Как только Джинни вышла из комнаты, Сириус развернулся к Лупину.
— А теперь скажи мне правду, — потребовал он, глядя в упор. — Ты думаешь, что это любовное зелье обратимо?
— Не знаю, — ответил Лупин, снимая с полок многочисленные книги и швыряя их на стол.
— Я видел, как ты изменился в лице. Ты что-то знаешь.
Лупин взял книгу, на корешке которой золотыми буквами было вытиснено «Самые Сильные Зелья» (а вы думали, что есть только один экземпляр?).
— Я ничего не знаю наверняка, — нервно сказал он. — Но я знаю, что любовные зелья — это вовсе не безобидная магия. Поэтому они и запрещены.

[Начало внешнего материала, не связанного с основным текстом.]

import Summits.Ventures.LatticeQCDFlow.Scoring.BlockFactorStrongLaw
import Summits.Ventures.LatticeQCDFlow.Scoring.MeanSubtractionCLT

/-!
# Almost-sure consistency of the scorers' CENTRED estimator `Γ̂_c(t)` and of their windowed `τ̂^c(W)`; the scorer-exact Madras–Sokal window freezes almost surely

HONEST FRAMING: exact (Metropolis-corrected) sampling algorithms for lattice gauge theory;
figures of merit are autocorrelation/cost numbers at stated couplings and volumes; no
continuum-physics claim.

Venture `LatticeQCDFlow` (cell pub-lqcd), sub-topic `Scoring`; FANOUT row 16 (`su2-base`), GEN-8.
NEW WORK of the cell over GEN-8's `BlockFactorStrongLaw` (the strong law for block factors, the
freezing lemma `ae_eventually_isMSWindow`), `MeanSubtractionCLT` (`acovHatC_add_const`, `blockFactor_shift`)
and GEN-6's `acovHatC`; no definition; nothing cited as a fact.

`BlockFactorStrongLaw` §3–§4 are stated for the known-mean `1/N` statistic `Γ̂`.  What the scorers
compute is `Γ̂_c(t) = (1/(N−t)) Σ_{i<N−t} (x_i − x̄_N)(x_{i+t} − x̄_N)`.  THIS FILE:

* `acovHatC_expand` — for `t < N` the exact expansion
  `Γ̂_c(t)[Y] = S/(N−t) − ȳ_N · A/(N−t) + ȳ_N²`, `S = Σ_{i<N−t} Y_iY_{i+t}`, `A = Σ_{i<N−t} (Y_i + Y_{i+t})`.
* **`ae_tendsto_acovHatC_blockFactor`** — `ξ` i.i.d., `X_i = F(ξ_i..ξ_{i+m})`, `X_0 ∈ L²`:
  `Γ̂_c(t)[X] → γ(t) = E[(X_0 − μ)(X_t − μ)]` almost surely, at every lag (three strong laws: lag
  products, the sequence, the shifted sequence — each along `N − t`).
* **`ae_tendsto_tauIntWindowC_blockFactor`** — `tauIntWindow (Γ̂_c(·)/Γ̂_c(0)) W → tauIntWindow (γ(·)/γ(0)) W`
  a.s. for ALL `W` at once (`γ(0) ≠ 0`).
* **`ae_eventually_isMSWindowC_blockFactor`** — at a strict population crossing `w` (`c > 0`), almost
  surely `w` IS the Madras–Sokal window of the scorers' empirical curve `W ↦ τ̂^c_N(W)` for all large `N`.

NOT CLAIMED: rates; Markov-chain data.
-/

noncomputable section

open MeasureTheory ProbabilityTheory Filter Finset
open scoped Topology
open Literature.Probability.MarkovChains (seqMean)

namespace Summit.Ventures.LatticeQCDFlow.Scoring

/-! ## §1 The expansion -/

section Algebra

variable {Ω : Type*}

/-- **Exact expansion of the centred estimator** (`t < N`):
`Γ̂_c(t)[Y] = S/(N−t) − ȳ_N · A/(N−t) + ȳ_N²`. -/
theorem acovHatC_expand (Y : ℕ → Ω → ℝ) {N t : ℕ} (ht : t < N) (ω : Ω) :
    acovHatC Y N t ω
      = (∑ i ∈ range (N - t), Y i ω * Y (i + t) ω) / ((N - t : ℕ) : ℝ)
        - seqMean N Y ω * ((∑ i ∈ range (N - t), (Y i ω + Y (i + t) ω)) / ((N - t : ℕ) : ℝ))
        + seqMean N Y ω ^ 2 := by
  have hNt : (0 : ℝ) < ((N - t : ℕ) : ℝ) := by exact_mod_cast Nat.sub_pos_of_lt ht
  have hexp : ∑ i ∈ range (N - t), (Y i ω - seqMean N Y ω) * (Y (i + t) ω - seqMean N Y ω)
      = ∑ i ∈ range (N - t), Y i ω * Y (i + t) ω
        - seqMean N Y ω * ∑ i ∈ range (N - t), (Y i ω + Y (i + t) ω)
        + ((N - t : ℕ) : ℝ) * seqMean N Y ω ^ 2 := by
    rw [mul_sum, ← sum_sub_distrib]
    have : ∀ i ∈ range (N - t), (Y i ω - seqMean N Y ω) * (Y (i + t) ω - seqMean N Y ω)
        = (Y i ω * Y (i + t) ω - seqMean N Y ω * (Y i ω + Y (i + t) ω)) + seqMean N Y ω ^ 2 :=
      fun i _ => by ring
    rw [sum_congr rfl this, sum_add_distrib, sum_const, card_range, nsmul_eq_mul]
  rw [acovHatC, hexp]
  field_simp

end Algebra

/-! ## §2 Almost-sure consistency of `Γ̂_c(t)` -/

section Consistency

variable {Ω : Type*} [MeasurableSpace Ω] {P : Measure Ω} [IsProbabilityMeasure P]
variable {S : Type*} [MeasurableSpace S] {ξ : ℕ → Ω → S} {m : ℕ} {F : (Fin (m + 1) → S) → ℝ}

/-- **`Γ̂_c(t) → γ(t)` almost surely** for every block-factor process with `X_0 ∈ L²`. -/
theorem ae_tendsto_acovHatC_blockFactor (hξ : ∀ i, Measurable (ξ i)) (hind : iIndepFun ξ P)
    (hid : ∀ i, IdentDistrib (ξ i) (ξ 0) P P) (hF : Measurable F)
    (h2 : MemLp (blockFactor F ξ 0) 2 P) (t : ℕ) :
    ∀ᵐ ω ∂P, Tendsto (fun N : ℕ => acovHatC (blockFactor F ξ) N t ω) atTop
      (𝓝 P[fun ω => (blockFactor F ξ 0 ω - P[blockFactor F ξ 0])
        * (blockFactor F ξ t ω - P[blockFactor F ξ 0])]) := by
  set μ : ℝ := P[blockFactor F ξ 0] with hμ
  set Fc : (Fin (m + 1) → S) → ℝ := fun w => F w - μ with hFc
  have hFc_m : Measurable Fc := hF.sub_const _
  have hY : ∀ i ω, blockFactor Fc ξ i ω = blockFactor F ξ i ω - μ := fun i ω => rfl
  have h2c : MemLp (blockFactor Fc ξ 0) 2 P := h2.sub (memLp_const _)
  have h2ci : ∀ i, MemLp (blockFactor Fc ξ i) 2 P := memLp_blockFactor hind hid hFc_m h2c
  have hmean0 : P[blockFactor Fc ξ 0] = 0 := by
    simp only [hY]
    rw [integral_sub (h2.integrable one_le_two) (integrable_const _), integral_const, smul_eq_mul]
    simp [hμ]
  -- (1) lag products: `S_K/K → γ(t)` along `K`, then along `K = N − t`
  have h1 : ∀ s, Integrable (fun ω => blockFactor Fc ξ 0 ω * blockFactor Fc ξ s ω) P :=
    fun s => h2c.integrable_mul (h2ci s)
  have hS := ae_tendsto_acovHat_blockFactor hξ hind hid hFc_m h1 t
  -- (2) the sequence: `ȳ_N → 0`
  have hYbar := strong_law_blockFactor hξ hind hid hFc_m (h2c.integrable one_le_two)
  -- (3) the shifted sequence `i ↦ Y_{i+t}`: its means `→ 0`
  have hind' : iIndepFun (fun j => ξ (j + t)) P := hind.precomp (add_left_injective t)
  have hid' : ∀ i, IdentDistrib (ξ (i + t)) (ξ (0 + t)) P P := fun i =>
    (hid (i + t)).trans (by simpa only [zero_add] using (hid t).symm)
  have h2s : MemLp (blockFactor Fc (fun j => ξ (j + t)) 0) 2 P := by
    have e : blockFactor Fc (fun j => ξ (j + t)) 0 = blockFactor Fc ξ (0 + t) :=
      funext fun ω => blockFactor_shift Fc ξ t 0 ω
    rw [e]; exact h2ci _
  have hShift := strong_law_blockFactor (fun i => hξ (i + t)) hind' hid' hFc_m (h2s.integrable one_le_two)
  have hmeanS : P[blockFactor Fc (fun j => ξ (j + t)) 0] = 0 := by
    have e : blockFactor Fc (fun j => ξ (j + t)) 0 = blockFactor Fc ξ (0 + t) :=
      funext fun ω => blockFactor_shift Fc ξ t 0 ω
    rw [e, integral_blockFactor hind hid hFc_m, hmean0]
  rw [hmean0] at hYbar
  rw [hmeanS] at hShift
  filter_upwards [hS, hYbar, hShift] with ω hSω hYω hShω
  -- along `N − t`
  have hsub := tendsto_sub_atTop_nat t
  have hS' : Tendsto (fun N : ℕ => (∑ i ∈ range (N - t), blockFactor Fc ξ i ω * blockFactor Fc ξ (i + t) ω)
      / ((N - t : ℕ) : ℝ)) atTop (𝓝 P[fun ω => blockFactor Fc ξ 0 ω * blockFactor Fc ξ t ω]) := by
    have h := hSω.comp hsub
    refine h.congr fun N => ?_
    simp only [Function.comp, acovHat_apply]
  have hA' : Tendsto (fun N : ℕ => (∑ i ∈ range (N - t), (blockFactor Fc ξ i ω
      + blockFactor Fc ξ (i + t) ω)) / ((N - t : ℕ) : ℝ)) atTop (𝓝 (0 + 0)) := by
    have hB := hYω.comp hsub
    have hC := hShω.comp hsub
    refine (hB.add hC).congr fun N => ?_
    simp only [Function.comp, blockFactor_shift, sum_add_distrib, add_div]
  rw [add_zero] at hA'
  -- assemble on `N > t`
  have hlim : Tendsto (fun N : ℕ => (∑ i ∈ range (N - t), blockFactor Fc ξ i ω * blockFactor Fc ξ (i + t) ω)
        / ((N - t : ℕ) : ℝ)
      - seqMean N (blockFactor Fc ξ) ω * ((∑ i ∈ range (N - t), (blockFactor Fc ξ i ω
          + blockFactor Fc ξ (i + t) ω)) / ((N - t : ℕ) : ℝ))
      + seqMean N (blockFactor Fc ξ) ω ^ 2) atTop
      (𝓝 (P[fun ω => blockFactor Fc ξ 0 ω * blockFactor Fc ξ t ω] - 0 * 0 + 0 ^ 2)) :=
    (hS'.sub (hYω.mul hA')).add (hYω.pow 2)
  simp only [mul_zero, sub_zero, zero_pow two_ne_zero, add_zero] at hlim
  refine (hlim.congr' ?_)
  filter_upwards [eventually_gt_atTop t] with N hN
  have hN0 : N ≠ 0 := by omega
  have hX : blockFactor F ξ = fun i ω => blockFactor Fc ξ i ω + μ := by
    funext i ω; rw [hY]; ring
  rw [hX, acovHatC_add_const _ μ hN0, acovHatC_expand _ hN ω]

/-- **`τ̂^c_N(W) → τ_W` almost surely, for every window at once** (`γ(0) ≠ 0`). -/
theorem ae_tendsto_tauIntWindowC_blockFactor (hξ : ∀ i, Measurable (ξ i)) (hind : iIndepFun ξ P)
    (hid : ∀ i, IdentDistrib (ξ i) (ξ 0) P P) (hF : Measurable F)
    (h2 : MemLp (blockFactor F ξ 0) 2 P)
    (hσ : P[fun ω => (blockFactor F ξ 0 ω - P[blockFactor F ξ 0])
      * (blockFactor F ξ 0 ω - P[blockFactor F ξ 0])] ≠ 0) :
    ∀ᵐ ω ∂P, ∀ W : ℕ, Tendsto (fun N : ℕ => tauIntWindow (fun t => acovHatC (blockFactor F ξ) N t ω
        / acovHatC (blockFactor F ξ) N 0 ω) W) atTop
      (𝓝 (tauIntWindow (fun t => P[fun ω => (blockFactor F ξ 0 ω - P[blockFactor F ξ 0])
          * (blockFactor F ξ t ω - P[blockFactor F ξ 0])]
        / P[fun ω => (blockFactor F ξ 0 ω - P[blockFactor F ξ 0])
          * (blockFactor F ξ 0 ω - P[blockFactor F ξ 0])]) W)) := by
  have hall := ae_all_iff.2 fun t => ae_tendsto_acovHatC_blockFactor hξ hind hid hF h2 t
  filter_upwards [hall] with ω hω W
  simp only [tauIntWindow]
  exact tendsto_const_nhds.add (tendsto_finsetSum _ fun t _ => (hω (t + 1)).div (hω 0) hσ)

/-- **THE SCORER-EXACT WINDOW FREEZES.**  At a strict population crossing `w` (`c > 0`), almost surely
`w` is the Madras–Sokal window of the scorers' empirical curve `W ↦ τ̂^c_N(W)` for all large `N`. -/
theorem ae_eventually_isMSWindowC_blockFactor (hξ : ∀ i, Measurable (ξ i)) (hind : iIndepFun ξ P)
    (hid : ∀ i, IdentDistrib (ξ i) (ξ 0) P P) (hF : Measurable F)
    (h2 : MemLp (blockFactor F ξ 0) 2 P)
    (hσ : P[fun ω => (blockFactor F ξ 0 ω - P[blockFactor F ξ 0])
      * (blockFactor F ξ 0 ω - P[blockFactor F ξ 0])] ≠ 0) {c : ℝ} (hc : 0 < c) {w : ℕ}
    (hw : IsStrictMSWindow c (fun W => tauIntWindow (fun t =>
      P[fun ω => (blockFactor F ξ 0 ω - P[blockFactor F ξ 0]) * (blockFactor F ξ t ω - P[blockFactor F ξ 0])]
        / P[fun ω => (blockFactor F ξ 0 ω - P[blockFactor F ξ 0])
          * (blockFactor F ξ 0 ω - P[blockFactor F ξ 0])]) W) w) :
    ∀ᵐ ω ∂P, ∀ᶠ N in atTop, IsMSWindow c (fun W => tauIntWindow (fun t =>
      acovHatC (blockFactor F ξ) N t ω / acovHatC (blockFactor F ξ) N 0 ω) W) w :=
  ae_eventually_isMSWindow (τhat := fun N W ω => tauIntWindow (fun t =>
      acovHatC (blockFactor F ξ) N t ω / acovHatC (blockFactor F ξ) N 0 ω) W) hc hw
    (ae_tendsto_tauIntWindowC_blockFactor hξ hind hid hF h2 hσ)

end Consistency

end Summit.Ventures.LatticeQCDFlow.Scoring

end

— Потому, что они очень-очень раздражают? — спросил Сириус, подтянув к себе пергамент, исписанный Эрмионой и просматривая размашистые строчки.
— Всякая магия, которая противоречит самой человеческой природе, есть, по определению, темная магия, — сказал Лупин. — Любовные зелья — это просто другая разновидность того, что лежит в основе Заклятия Империус. Заклинание, подавляющее волю человека…
Сириус покачал головой.
— У Эрмионы сильная воля.
— Это меня и беспокоит, — ответил Лупин угрюмо, листая «Самые Сильные Зелья». — Ты же видел, что может случиться с людьми, которые противятся Заклятию Империус. Безумие… если им повезет…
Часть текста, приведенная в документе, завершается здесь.